The Little Girl Who Lives Down the Lane (1976) The Little Girl Who Lives Down the Lane (1976) *****

     The nature-vs.-nurture debate is probably the oldest and most fundamental in all of behavioral psychology— so old and so fundamental that the Jews tried to come to grips with it in their very creation myth. There have been plenty of swings of the pendulum since then, but the truth is that we very likely aren’t a whole lot closer than we ever were to determining the exact proportions in which innate and contingent factors combine to shape the human psyche. In the mid-1950’s, when the “nature” side of the argument still had the upper hand even despite the recent exposure of the ghastliness such thinking can lead to when taken to extremes, the concept of intrinsic disposition toward evil combined with paranoia over the rapidly widening cultural schism between parents and their children to produce The Bad Seed. Twenty years later, the “nurture” party was in the ascendant, and one of the things popular culture got out of the deal was another movie about an extremely dangerous young blonde girl, one that took exactly the opposite tack from the earlier film. Rhoda Penmark was born evil, but the titular Little Girl Who Lives Down the Lane is very much a product of her environment. What’s more, as befits the era’s greater tolerance for unconventional lifestyles, the movie is careful to pass no judgement upon her, and to give the audience everything they could possibly need to understand her side of the story. William March handed down his verdict on Rhoda right there in the title, but writer Laird Koenig and director Nicholas Gessner take a much less leading approach to her 70’s counterpart. That said, though, the people who make Rynn Jacobs feel threatened tend to end up just as dead as the ones who crossed Rhoda Penmark.

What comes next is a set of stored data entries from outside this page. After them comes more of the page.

omit [Fact (Irreducible (cmPolyQ R))] in
/-- **`ord_v θ` is ODD at a ramified radicand prime**: if `π² = p₀·w`, `a p₀ + b w = 1` (so `ord_v p₀ = 2` at the place
`v ∋ p₀`, part 13) and `θ² = p₀·m²` with `m ∉ v`, then `ord_v θ = 1`. [folklore] -/
theorem odd_log_valuation_of_sq_eq_prime_mul_sq (hK : Module.finrank ℚ (realField R) = 2) {p₀ : ℕ} (hp₀ : p₀.Prime)
    {π w a b : 𝓞 (realField R)} (hπ : π ^ 2 = p₀ * w) (hab : a * p₀ + b * w = 1)
    (v : HeightOneSpectrum (𝓞 (realField R))) (hpv : (p₀ : 𝓞 (realField R)) ∈ v.asIdeal)
    {θₒ m : 𝓞 (realField R)} (hθm : θₒ ^ 2 = p₀ * m ^ 2) (hm : m ∉ v.asIdeal) :
    Odd (WithZero.log (v.valuation (realField R) ((θₒ : 𝓞 (realField R)) : realField R))) := by
  have hp2 := log_valuation_eq_neg_two_of_sq_eq_mul hK hp₀ hπ hab v hpv
  have hm0 := log_valuation_coe_eq_zero_of_notMem v hm
  have hmne : ((m : 𝓞 (realField R)) : realField R) ≠ 0 := fun h ↦ hm (by
    rw [show m = 0 from RingOfIntegers.coe_injective (by simpa using h)]; exact v.asIdeal.zero_mem)
  have hpne : (p₀ : realField R) ≠ 0 := by exact_mod_cast hp₀.ne_zero
  have hθne : ((θₒ : 𝓞 (realField R)) : realField R) ≠ 0 := fun h ↦ by
    have h0 : θₒ = 0 := RingOfIntegers.coe_injective (by simpa using h)
    rw [h0, zero_pow two_ne_zero] at hθm
    have : (m : 𝓞 (realField R)) ^ 2 = 0 := by
      rcases mul_eq_zero.1 hθm.symm with h | h
      · exact absurd h (by exact_mod_cast hp₀.ne_zero)
      · exact h
    exact hmne (by rw [show m = 0 from pow_eq_zero_iff (n := 2) two_ne_zero |>.1 this]; rfl)
  have e : ((θₒ : 𝓞 (realField R)) : realField R) ^ 2 = (p₀ : realField R) * ((m : 𝓞 (realField R)) : realField R) ^ 2 := by
    have h := congrArg (algebraMap (𝓞 (realField R)) (realField R)) hθm
    rw [map_pow, map_mul, map_pow, map_natCast] at h
    exact h
  have hv := congrArg (fun t ↦ WithZero.log (v.valuation (realField R) t)) e
  simp only [map_pow, map_mul] at hv
  rw [WithZero.log_pow, WithZero.log_mul (by exact (Valuation.ne_zero_iff _).2 hpne)
      (pow_ne_zero _ ((Valuation.ne_zero_iff _).2 hmne)), WithZero.log_pow, hp2, hm0] at hv
  simp only [nsmul_eq_mul, Nat.cast_ofNat, mul_zero, add_zero] at hv
  have : WithZero.log (v.valuation (realField R) ((θₒ : 𝓞 (realField R)) : realField R)) = -1 := by omega
  rw [this]; decide

/-- **`[x²] = [1]`**: a non-zero square of `F` is in the split class (`x² = x² - θ·0²`). [cite: Deligne1982HodgeCycles, §4 Cor. 4.2] -/
theorem mk_eq_splitDiscriminantClassCM_of_eq_sq (qℓ : (realField R)ˣ) {x : realField R}
    (h : (qℓ : realField R) = x ^ 2) {k : ℕ} (hk : Even k) :
    (QuotientGroup.mk qℓ : cmNormResidueGroup R) = splitDiscriminantClassCM R k :=
  mk_eq_splitDiscriminantClassCM_of_eq_sq_sub_mul_sq (c := 1) (b := AdjoinRoot.root (realPolyQ R)) (by ring) qℓ
    (x := x) (y := 0) (by rw [h]; ring) hk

     When we first meet Rynn (Jodie Foster, from Taxi Driver and The Silence of the Lambs), the daughter of globe-trotting Jewish poet Lester Jacobs, she’s lighting the candles on her thirteenth birthday cake. It isn’t a birthday party in the generally accepted sense, though, because so far as we can see, she’s the only person in the house. There’s a knock at the door, and Rynn does a very strange thing— she grabs a pack of cigarettes from the mantlepiece, lights one, and puffs on it frantically for a few moments before stubbing it out and rushing off to answer the knock. The man on the front porch is Frank Hallet (Martin Sheen, of The Dead Zone and The Final Countdown), who we will later learn to be the son of Cora Hallet (Alexis Smith, from The Smiling Ghost and The Woman in White), the real estate agent through whom Jacobs arranged the three-year lease on the house. It’s Halloween as well as Rynn’s birthday, and Hallet is taking his two sons trick-or-treating. Oddly, however, Hallet has hurried so far ahead of the boys that there’s absolutely no sign of them around. Not much time passes before Frank starts giving off signs as to why— he’s a great admirer of very young girls (even Kip Winger would consider this guy a sleazy creep), and while he claims to have something to discuss with Rynn’s father, he seems most unwilling to let her go summon him. In fact, the moment Rynn makes a decisive move in that direction (immediately after Frank touches her in a manner that couldn’t possibly be spun as in any way appropriate), Hallet takes to his heels, intercepts his sons (who are only just now approaching the Jacobs house), and leads them off someplace else.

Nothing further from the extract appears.